Wexler produces and writes her own show, with complete editorial control of its content. She just picked up a Gracie Award for her interview with Gloria Steinem.
“My mission is to speak for the voiceless,” she says, “the environment, children, women throughout the world. I try to offer in-depth information without political bias. Whoever is in power becomes transformed and loses their perspective, and as a member of the media, I want to be questioning, poking and prodding, demanding that people in power are responsive, not arrogant, and remember that we still live in a democracy.
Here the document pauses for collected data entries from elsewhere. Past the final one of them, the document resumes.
/-- **Cor 1.2, AS PRINTED, proved from Thm 1.1**: «Assume GRH for the non-principal character modulo `4`. Then, the
natural density of the set `𝒫_{1/2}(4;3,1) = {x ≥ 2 : π_{1/2}(x;4,3) > π_{1/2}(x;4,1)}` exists and equals `1`.» — here as a
consequence `(h : Hayani2025_thm1_1)` (GRH(χ₄)-CONDITIONAL; the printed deduction: «Assuming that `m_χ = 0` for all `χ mod q`, we have
`M(q;a,b) = (r(a) − r(b))/(2φ(q))`. Therefore, if `r(a) < r(b)`, … the natural density of the set `𝒫_{1/2}(q;a,b)` exists and
equals `1`», applied at `q = 4`, `a = 3`, `b = 1` — here without the value of `m_{χ₄}`: `M(4;3,1) = −(1 + 2m_{χ₄})/2 < 0`
always, so on the density-one set of Thm 1.1 (with `ε = 1`) `π_{1/2}(x;4,3) − π_{1/2}(x;4,1) ≥ ½ log log x + Re C − 1 > 0`
for all large `x`; a superset of a density-one set deprived of a bounded part has density one).
[cite: Hayani2025, Cor 1.2 (and the paragraph before it)] -/
theorem Hayani2025_thm1_1.cor1_2 (h : Hayani2025_thm1_1)
    (hGRH : DirichletCharacter.RiemannHypothesis
      (ZMod.χ₄.ringHomComp (Int.castRingHom ℂ) : DirichletCharacter ℂ 4)) :
    HasRealNatDensity {x : ℝ | 2 ≤ x ∧ primeSumHalf 4 1 x < primeSumHalf 4 3 x} 1 := by
  have hall : ∀ χ : DirichletCharacter ℂ 4, χ ≠ 1 → χ.RiemannHypothesis := fun χ hχ => by
    rw [Hayani2025.eq_χ₄C_of_ne_one hχ]; exact hGRH
  have h3u : IsUnit (3 : ZMod 4) := IsUnit.of_mul_eq_one (3 : ZMod 4) (by decide)
  obtain ⟨C, hC, -⟩ := h 4 (by norm_num) hall 3 1 h3u isUnit_one (by decide)
  have hA := hC 1 one_pos
  set m : ℕ := DirichletDisc.zeroOrder (ZMod.χ₄.ringHomComp (Int.castRingHom ℂ) : DirichletCharacter ℂ 4) (1 / 2)
    with hm
  have hM : biasMean 4 3 1 = -(1 + 2 * (m : ℂ)) / 2 := Hayani2025.biasMean_four_three_one
  -- `(log log x)^4/log x → 0` and `log log x → ∞`
  have hδ : Tendsto (fun x : ℝ => Real.log (Real.log x) ^ ((3 : ℝ) + 1) / Real.log x) atTop (𝓝 0) := by
    have h1 := ((isLittleO_log_rpow_rpow_atTop ((3 : ℝ) + 1) one_pos).comp_tendsto
      Real.tendsto_log_atTop).tendsto_div_nhds_zero
    refine h1.congr' (Eventually.of_forall fun x => ?_)
    simp [Real.rpow_one]
  have hLL : Tendsto (fun x : ℝ => Real.log (Real.log x)) atTop atTop :=
    Real.tendsto_log_atTop.comp Real.tendsto_log_atTop
  obtain ⟨x₁, hx₁⟩ := (Filter.eventually_atTop).1
    ((hδ.eventually (eventually_le_nhds one_pos)).and (hLL.eventually_ge_atTop (2 * ‖C‖ + 4)))
  refine (hA.inter_Ici x₁).of_superset ?_
  rintro x ⟨⟨hx2, hxA⟩, hx1⟩
  obtain ⟨hδx, hLLx⟩ := hx₁ x hx1
  refine ⟨hx2, ?_⟩
  rw [hM] at hxA
  set Δ : ℝ := primeSumHalf 4 3 x - primeSumHalf 4 1 x with hΔ
  set LL : ℝ := Real.log (Real.log x) with hLLdef
  have hre := (Complex.abs_re_le_norm _).trans (hxA.trans hδx)
  have hz : ((Δ : ℂ) + -(1 + 2 * (m : ℂ)) / 2 * (LL : ℂ) - C).re = Δ + -(1 + 2 * (m : ℝ)) / 2 * LL - C.re := by
    have : (-(1 + 2 * (m : ℂ)) / 2 * (LL : ℂ)) = ((-(1 + 2 * (m : ℝ)) / 2 * LL : ℝ) : ℂ) := by push_cast; ring
    rw [this, Complex.sub_re, ← Complex.ofReal_add, Complex.ofReal_re]
  rw [hz] at hre
  have hCre : |C.re| ≤ ‖C‖ := Complex.abs_re_le_norm C
  have h1 := (abs_le.1 hre).1
  have h2 := (abs_le.1 hCre).1
  have hmnn : (0 : ℝ) ≤ m := Nat.cast_nonneg m
  have hLLpos : 0 ≤ LL := by linarith [norm_nonneg C]
  have hmLL : 0 ≤ (m : ℝ) * LL := mul_nonneg hmnn hLLpos
  have hΔpos : 0 < Δ := by
    have hexp : -(1 + 2 * (m : ℝ)) / 2 * LL = -(LL / 2) - (m : ℝ) * LL := by ring
    rw [hexp] at h1
    linarith [norm_nonneg C]
  rw [hΔ] at hΔpos
  show primeSumHalf 4 1 x < primeSumHalf 4 3 x
  linarith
I talk, hopefully, as a ‘professional cynic:’ I don’t care who’s in power; I call it as I see it.”
That mantra covers every current issue she takes up on her show, from the BP oil spill to the Middle East. “It doesn’t make sense from Israel’s point of view to kowtow to an enemy that is bent on its destruction,” she said in early June, referring to Hamas, whose charter calls for the annihilation of Israel. “Anybody of any normal mind would like to see peace in the region, but peace requires two people across the boundaries willing to shake hands; it can’t just be one.”